---------- RECORDS PROVIDED

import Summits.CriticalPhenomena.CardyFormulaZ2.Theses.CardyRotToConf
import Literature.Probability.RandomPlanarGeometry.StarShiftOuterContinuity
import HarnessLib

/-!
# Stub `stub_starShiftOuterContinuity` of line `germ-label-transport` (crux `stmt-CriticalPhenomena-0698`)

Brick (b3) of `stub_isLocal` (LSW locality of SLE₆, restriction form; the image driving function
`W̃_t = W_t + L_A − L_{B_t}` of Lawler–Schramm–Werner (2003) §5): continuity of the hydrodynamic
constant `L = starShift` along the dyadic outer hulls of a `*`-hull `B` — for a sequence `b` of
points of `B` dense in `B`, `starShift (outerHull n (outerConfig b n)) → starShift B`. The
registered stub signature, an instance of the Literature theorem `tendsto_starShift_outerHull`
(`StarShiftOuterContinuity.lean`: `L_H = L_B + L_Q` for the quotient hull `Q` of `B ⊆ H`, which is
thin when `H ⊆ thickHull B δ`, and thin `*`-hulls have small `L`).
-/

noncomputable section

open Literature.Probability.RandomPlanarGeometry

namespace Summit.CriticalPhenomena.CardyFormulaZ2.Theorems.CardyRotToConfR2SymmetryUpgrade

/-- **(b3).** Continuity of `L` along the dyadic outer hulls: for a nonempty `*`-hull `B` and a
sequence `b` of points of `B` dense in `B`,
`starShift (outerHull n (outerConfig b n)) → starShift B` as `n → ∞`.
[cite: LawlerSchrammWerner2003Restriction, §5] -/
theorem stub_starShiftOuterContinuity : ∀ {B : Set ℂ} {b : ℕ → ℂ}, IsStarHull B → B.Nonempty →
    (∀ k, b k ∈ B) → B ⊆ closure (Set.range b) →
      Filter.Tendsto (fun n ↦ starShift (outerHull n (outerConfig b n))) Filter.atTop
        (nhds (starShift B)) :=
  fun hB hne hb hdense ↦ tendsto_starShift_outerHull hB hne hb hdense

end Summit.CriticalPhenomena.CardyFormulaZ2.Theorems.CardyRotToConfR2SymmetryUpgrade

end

--------------------
---------- RECORDS PROVIDED

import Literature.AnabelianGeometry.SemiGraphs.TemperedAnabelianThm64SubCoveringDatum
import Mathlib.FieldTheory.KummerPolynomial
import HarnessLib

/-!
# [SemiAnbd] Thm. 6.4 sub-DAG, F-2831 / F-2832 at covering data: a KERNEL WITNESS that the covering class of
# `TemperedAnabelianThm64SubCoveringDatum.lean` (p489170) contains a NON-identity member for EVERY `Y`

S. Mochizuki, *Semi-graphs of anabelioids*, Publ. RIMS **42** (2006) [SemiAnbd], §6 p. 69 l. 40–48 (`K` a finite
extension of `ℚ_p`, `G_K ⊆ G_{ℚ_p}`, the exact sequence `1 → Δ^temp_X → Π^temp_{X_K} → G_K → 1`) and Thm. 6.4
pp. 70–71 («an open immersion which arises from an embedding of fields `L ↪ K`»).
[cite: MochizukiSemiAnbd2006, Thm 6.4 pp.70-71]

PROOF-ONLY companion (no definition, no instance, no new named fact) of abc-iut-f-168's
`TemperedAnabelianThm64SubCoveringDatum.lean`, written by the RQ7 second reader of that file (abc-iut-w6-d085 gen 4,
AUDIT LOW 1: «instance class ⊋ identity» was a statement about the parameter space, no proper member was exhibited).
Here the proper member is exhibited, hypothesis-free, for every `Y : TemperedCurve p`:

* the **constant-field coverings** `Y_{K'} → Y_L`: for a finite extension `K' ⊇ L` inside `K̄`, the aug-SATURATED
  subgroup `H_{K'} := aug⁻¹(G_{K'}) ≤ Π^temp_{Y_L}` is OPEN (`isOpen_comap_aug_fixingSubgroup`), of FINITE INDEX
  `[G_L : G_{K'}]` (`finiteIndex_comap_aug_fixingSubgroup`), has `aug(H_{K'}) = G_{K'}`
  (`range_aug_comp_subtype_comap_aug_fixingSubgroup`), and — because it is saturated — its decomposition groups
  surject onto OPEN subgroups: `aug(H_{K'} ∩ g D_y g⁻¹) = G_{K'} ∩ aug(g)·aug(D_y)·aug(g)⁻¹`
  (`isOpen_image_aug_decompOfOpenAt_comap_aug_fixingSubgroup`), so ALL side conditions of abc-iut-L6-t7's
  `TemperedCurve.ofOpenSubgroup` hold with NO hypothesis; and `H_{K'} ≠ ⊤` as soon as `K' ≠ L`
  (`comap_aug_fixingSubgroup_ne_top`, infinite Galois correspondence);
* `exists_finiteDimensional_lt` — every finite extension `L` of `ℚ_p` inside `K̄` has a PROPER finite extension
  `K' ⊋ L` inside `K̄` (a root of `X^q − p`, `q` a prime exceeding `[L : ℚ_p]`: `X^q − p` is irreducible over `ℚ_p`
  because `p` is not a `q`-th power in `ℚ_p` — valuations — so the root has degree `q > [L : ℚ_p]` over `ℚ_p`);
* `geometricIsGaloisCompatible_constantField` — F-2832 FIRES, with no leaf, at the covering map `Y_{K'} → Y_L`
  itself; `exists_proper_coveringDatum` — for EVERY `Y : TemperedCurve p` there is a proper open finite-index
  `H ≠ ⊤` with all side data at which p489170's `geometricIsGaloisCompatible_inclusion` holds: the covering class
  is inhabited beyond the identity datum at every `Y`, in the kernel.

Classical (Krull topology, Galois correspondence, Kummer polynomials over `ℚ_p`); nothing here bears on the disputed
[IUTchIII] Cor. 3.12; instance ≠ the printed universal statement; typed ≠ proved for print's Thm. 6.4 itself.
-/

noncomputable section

--------------------

All that is needed is the exact run of lines above from the line containing "PROPER finite extension" through the line containing "is inhabited beyond", both of them included.

§ RESPONSE AREA:
* `exists_finiteDimensional_lt` — every finite extension `L` of `ℚ_p` inside `K̄` has a PROPER finite extension
  `K' ⊋ L` inside `K̄` (a root of `X^q − p`, `q` a prime exceeding `[L : ℚ_p]`: `X^q − p` is irreducible over `ℚ_p`
  because `p` is not a `q`-th power in `ℚ_p` — valuations — so the root has degree `q > [L : ℚ_p]` over `ℚ_p`);
* `geometricIsGaloisCompatible_constantField` — F-2832 FIRES, with no leaf, at the covering map `Y_{K'} → Y_L`
  itself; `exists_proper_coveringDatum` — for EVERY `Y : TemperedCurve p` there is a proper open finite-index
  `H ≠ ⊤` with all side data at which p489170's `geometricIsGaloisCompatible_inclusion` holds: the covering class
  is inhabited beyond the identity datum at every `Y`, in the kernel.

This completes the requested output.